ASSIGNMENT — In the entries below, find the line with "morphisms are stable" and the line with "[Hartshorne1977]". Reproduce those two lines and every line between them exactly, and nothing more.

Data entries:
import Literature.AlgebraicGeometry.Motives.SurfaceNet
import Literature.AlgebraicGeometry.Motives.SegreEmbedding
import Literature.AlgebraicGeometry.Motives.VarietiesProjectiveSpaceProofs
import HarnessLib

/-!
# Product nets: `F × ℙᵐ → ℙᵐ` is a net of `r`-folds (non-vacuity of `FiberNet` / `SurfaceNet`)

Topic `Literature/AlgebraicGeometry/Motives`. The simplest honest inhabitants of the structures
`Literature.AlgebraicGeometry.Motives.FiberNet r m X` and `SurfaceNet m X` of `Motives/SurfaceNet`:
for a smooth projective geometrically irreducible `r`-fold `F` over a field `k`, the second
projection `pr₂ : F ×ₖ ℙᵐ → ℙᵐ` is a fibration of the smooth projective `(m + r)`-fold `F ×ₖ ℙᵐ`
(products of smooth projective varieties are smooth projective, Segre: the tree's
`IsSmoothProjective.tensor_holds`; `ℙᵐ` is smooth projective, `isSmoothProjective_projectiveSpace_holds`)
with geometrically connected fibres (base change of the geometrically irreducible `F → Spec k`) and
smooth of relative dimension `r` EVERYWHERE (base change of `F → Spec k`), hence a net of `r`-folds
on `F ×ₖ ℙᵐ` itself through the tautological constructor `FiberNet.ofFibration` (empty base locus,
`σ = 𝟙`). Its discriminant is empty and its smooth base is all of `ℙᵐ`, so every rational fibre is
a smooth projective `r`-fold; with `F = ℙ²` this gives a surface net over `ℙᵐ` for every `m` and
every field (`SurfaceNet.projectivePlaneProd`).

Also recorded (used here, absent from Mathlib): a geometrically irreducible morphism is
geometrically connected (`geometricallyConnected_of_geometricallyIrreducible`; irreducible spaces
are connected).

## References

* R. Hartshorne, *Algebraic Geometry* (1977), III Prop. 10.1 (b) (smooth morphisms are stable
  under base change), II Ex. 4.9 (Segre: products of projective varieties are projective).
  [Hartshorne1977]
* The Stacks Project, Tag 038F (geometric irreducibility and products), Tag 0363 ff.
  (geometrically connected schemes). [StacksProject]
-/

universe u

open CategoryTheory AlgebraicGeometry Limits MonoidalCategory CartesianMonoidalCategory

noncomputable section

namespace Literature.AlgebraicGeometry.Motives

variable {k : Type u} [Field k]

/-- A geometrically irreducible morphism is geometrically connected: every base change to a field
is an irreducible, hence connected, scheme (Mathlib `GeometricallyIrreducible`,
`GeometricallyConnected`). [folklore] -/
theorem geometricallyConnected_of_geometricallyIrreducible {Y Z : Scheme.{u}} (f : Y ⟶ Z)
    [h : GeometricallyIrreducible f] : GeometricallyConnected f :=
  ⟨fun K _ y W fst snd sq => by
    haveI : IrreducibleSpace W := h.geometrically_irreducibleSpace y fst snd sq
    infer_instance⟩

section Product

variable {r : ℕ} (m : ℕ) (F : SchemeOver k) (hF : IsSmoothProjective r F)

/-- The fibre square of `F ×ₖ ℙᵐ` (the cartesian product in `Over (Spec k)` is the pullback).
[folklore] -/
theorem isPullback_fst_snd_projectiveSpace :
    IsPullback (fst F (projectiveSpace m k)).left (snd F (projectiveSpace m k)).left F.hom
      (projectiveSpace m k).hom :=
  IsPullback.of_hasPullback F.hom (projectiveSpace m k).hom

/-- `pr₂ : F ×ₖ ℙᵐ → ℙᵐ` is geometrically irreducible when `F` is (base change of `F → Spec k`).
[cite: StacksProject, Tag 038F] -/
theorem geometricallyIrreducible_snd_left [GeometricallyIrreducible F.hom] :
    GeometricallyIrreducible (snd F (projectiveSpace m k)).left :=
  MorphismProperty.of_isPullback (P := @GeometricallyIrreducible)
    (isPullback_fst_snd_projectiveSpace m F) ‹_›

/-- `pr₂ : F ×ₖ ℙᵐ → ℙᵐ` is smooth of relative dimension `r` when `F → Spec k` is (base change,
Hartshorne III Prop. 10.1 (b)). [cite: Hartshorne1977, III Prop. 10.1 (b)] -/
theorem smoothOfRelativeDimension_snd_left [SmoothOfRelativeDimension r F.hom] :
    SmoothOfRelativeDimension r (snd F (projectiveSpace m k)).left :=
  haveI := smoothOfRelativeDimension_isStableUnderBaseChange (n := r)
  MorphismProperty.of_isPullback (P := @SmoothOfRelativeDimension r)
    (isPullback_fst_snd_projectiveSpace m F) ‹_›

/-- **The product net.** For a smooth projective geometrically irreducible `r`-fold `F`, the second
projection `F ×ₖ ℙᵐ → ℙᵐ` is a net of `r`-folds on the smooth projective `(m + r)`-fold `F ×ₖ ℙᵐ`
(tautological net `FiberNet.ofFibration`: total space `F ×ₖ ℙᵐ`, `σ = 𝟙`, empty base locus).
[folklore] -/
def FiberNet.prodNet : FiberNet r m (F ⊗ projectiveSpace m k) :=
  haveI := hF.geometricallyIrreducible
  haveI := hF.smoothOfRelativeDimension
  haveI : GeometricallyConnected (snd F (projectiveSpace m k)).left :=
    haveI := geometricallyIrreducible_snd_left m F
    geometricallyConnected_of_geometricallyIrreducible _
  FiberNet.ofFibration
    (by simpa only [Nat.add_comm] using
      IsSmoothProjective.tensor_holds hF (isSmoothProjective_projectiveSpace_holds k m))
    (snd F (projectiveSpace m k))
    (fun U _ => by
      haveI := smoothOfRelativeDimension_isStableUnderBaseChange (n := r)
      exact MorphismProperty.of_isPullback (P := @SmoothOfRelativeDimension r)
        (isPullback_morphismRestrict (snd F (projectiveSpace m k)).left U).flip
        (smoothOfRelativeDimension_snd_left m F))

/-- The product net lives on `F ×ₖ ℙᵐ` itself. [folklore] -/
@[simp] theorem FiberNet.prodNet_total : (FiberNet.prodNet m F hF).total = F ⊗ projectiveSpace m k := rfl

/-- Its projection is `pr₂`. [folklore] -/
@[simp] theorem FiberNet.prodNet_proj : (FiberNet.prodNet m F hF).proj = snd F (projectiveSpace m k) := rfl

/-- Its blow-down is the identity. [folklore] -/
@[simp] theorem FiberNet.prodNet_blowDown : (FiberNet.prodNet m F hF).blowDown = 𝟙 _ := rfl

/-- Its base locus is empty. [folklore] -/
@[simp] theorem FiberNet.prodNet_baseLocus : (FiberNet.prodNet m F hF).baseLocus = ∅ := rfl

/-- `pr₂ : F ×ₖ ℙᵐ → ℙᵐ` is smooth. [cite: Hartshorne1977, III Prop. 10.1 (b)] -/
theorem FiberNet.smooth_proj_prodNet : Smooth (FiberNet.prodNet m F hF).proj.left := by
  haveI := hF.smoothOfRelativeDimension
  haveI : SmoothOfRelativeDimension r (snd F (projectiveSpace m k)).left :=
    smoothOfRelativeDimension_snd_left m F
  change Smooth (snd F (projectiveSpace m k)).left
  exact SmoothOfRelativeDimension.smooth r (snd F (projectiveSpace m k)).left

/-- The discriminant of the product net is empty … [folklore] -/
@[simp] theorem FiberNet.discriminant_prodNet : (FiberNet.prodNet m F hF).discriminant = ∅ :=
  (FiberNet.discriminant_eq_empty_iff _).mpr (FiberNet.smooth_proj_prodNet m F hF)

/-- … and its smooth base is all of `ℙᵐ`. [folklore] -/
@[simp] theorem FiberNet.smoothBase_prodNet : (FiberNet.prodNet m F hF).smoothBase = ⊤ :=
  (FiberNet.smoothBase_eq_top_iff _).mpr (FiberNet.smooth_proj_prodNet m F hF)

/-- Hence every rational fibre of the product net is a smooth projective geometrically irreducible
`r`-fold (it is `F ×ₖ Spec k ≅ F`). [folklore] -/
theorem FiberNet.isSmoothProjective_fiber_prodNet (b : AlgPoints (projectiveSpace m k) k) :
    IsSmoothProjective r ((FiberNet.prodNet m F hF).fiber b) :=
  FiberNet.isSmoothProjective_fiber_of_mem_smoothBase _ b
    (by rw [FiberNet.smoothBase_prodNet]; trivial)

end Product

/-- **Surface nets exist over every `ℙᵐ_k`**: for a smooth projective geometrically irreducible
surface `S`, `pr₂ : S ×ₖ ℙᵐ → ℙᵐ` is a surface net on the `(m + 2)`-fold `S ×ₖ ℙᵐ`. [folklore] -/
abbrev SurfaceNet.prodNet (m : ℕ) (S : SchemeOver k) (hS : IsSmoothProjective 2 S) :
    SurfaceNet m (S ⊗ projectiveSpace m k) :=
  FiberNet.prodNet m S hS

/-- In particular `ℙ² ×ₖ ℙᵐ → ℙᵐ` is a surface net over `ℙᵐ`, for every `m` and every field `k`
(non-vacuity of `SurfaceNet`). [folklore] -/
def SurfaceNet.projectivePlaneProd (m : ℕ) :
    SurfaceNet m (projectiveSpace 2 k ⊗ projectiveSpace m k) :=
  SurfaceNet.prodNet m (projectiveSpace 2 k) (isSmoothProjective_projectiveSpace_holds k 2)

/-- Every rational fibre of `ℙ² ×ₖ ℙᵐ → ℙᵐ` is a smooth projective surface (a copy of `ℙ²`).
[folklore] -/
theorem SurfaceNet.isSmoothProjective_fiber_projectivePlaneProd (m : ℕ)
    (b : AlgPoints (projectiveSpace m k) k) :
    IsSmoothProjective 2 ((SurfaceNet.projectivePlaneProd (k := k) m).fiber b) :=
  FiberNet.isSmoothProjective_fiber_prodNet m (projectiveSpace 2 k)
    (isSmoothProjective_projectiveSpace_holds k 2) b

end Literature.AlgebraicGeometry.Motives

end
==
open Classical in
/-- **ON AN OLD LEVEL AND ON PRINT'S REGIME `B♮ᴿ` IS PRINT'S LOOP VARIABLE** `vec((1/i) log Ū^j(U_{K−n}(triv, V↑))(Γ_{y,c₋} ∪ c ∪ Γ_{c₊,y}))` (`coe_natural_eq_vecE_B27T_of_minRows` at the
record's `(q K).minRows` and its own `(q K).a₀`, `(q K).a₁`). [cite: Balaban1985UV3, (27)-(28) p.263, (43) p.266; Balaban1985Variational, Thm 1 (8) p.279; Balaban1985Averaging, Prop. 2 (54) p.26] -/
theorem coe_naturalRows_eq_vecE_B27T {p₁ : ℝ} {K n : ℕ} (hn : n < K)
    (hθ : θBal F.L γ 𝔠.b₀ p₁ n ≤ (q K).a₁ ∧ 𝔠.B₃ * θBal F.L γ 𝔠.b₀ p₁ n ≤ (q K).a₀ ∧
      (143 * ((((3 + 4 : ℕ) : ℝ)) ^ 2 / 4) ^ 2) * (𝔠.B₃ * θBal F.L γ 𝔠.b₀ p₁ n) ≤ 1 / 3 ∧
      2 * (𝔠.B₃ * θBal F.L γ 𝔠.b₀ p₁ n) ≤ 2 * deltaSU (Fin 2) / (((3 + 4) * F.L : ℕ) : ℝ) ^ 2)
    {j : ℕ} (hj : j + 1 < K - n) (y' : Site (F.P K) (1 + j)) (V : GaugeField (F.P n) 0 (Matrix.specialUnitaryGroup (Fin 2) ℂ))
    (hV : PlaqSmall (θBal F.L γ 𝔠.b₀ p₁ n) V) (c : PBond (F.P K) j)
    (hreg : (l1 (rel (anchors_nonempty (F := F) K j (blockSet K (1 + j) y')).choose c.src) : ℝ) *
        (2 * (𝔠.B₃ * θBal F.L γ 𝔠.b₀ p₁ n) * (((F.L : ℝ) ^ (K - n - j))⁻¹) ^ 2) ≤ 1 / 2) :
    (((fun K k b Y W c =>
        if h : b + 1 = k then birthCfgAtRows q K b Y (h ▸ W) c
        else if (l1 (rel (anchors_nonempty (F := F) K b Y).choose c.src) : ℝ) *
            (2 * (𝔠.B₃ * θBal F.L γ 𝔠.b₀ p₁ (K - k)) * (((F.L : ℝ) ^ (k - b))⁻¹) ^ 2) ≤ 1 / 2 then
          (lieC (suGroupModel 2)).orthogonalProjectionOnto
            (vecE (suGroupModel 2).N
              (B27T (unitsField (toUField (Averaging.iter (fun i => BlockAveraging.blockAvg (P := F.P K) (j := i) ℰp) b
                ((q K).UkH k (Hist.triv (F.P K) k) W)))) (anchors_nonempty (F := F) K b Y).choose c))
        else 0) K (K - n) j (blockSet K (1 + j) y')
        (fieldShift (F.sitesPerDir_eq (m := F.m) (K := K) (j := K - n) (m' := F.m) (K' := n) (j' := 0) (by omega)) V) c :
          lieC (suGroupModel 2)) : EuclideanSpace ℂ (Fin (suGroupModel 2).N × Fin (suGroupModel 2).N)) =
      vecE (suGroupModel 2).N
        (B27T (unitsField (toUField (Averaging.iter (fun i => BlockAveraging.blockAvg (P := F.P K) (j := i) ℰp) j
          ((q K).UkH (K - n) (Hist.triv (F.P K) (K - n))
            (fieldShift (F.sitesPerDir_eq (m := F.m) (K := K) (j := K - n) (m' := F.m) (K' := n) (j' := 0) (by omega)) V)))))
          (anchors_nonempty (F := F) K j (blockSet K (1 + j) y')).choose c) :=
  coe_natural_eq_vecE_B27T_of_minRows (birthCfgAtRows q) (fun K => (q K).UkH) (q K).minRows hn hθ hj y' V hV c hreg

RESPONSE TO THE TASK —
* R. Hartshorne, *Algebraic Geometry* (1977), III Prop. 10.1 (b) (smooth morphisms are stable
  under base change), II Ex. 4.9 (Segre: products of projective varieties are projective).
  [Hartshorne1977]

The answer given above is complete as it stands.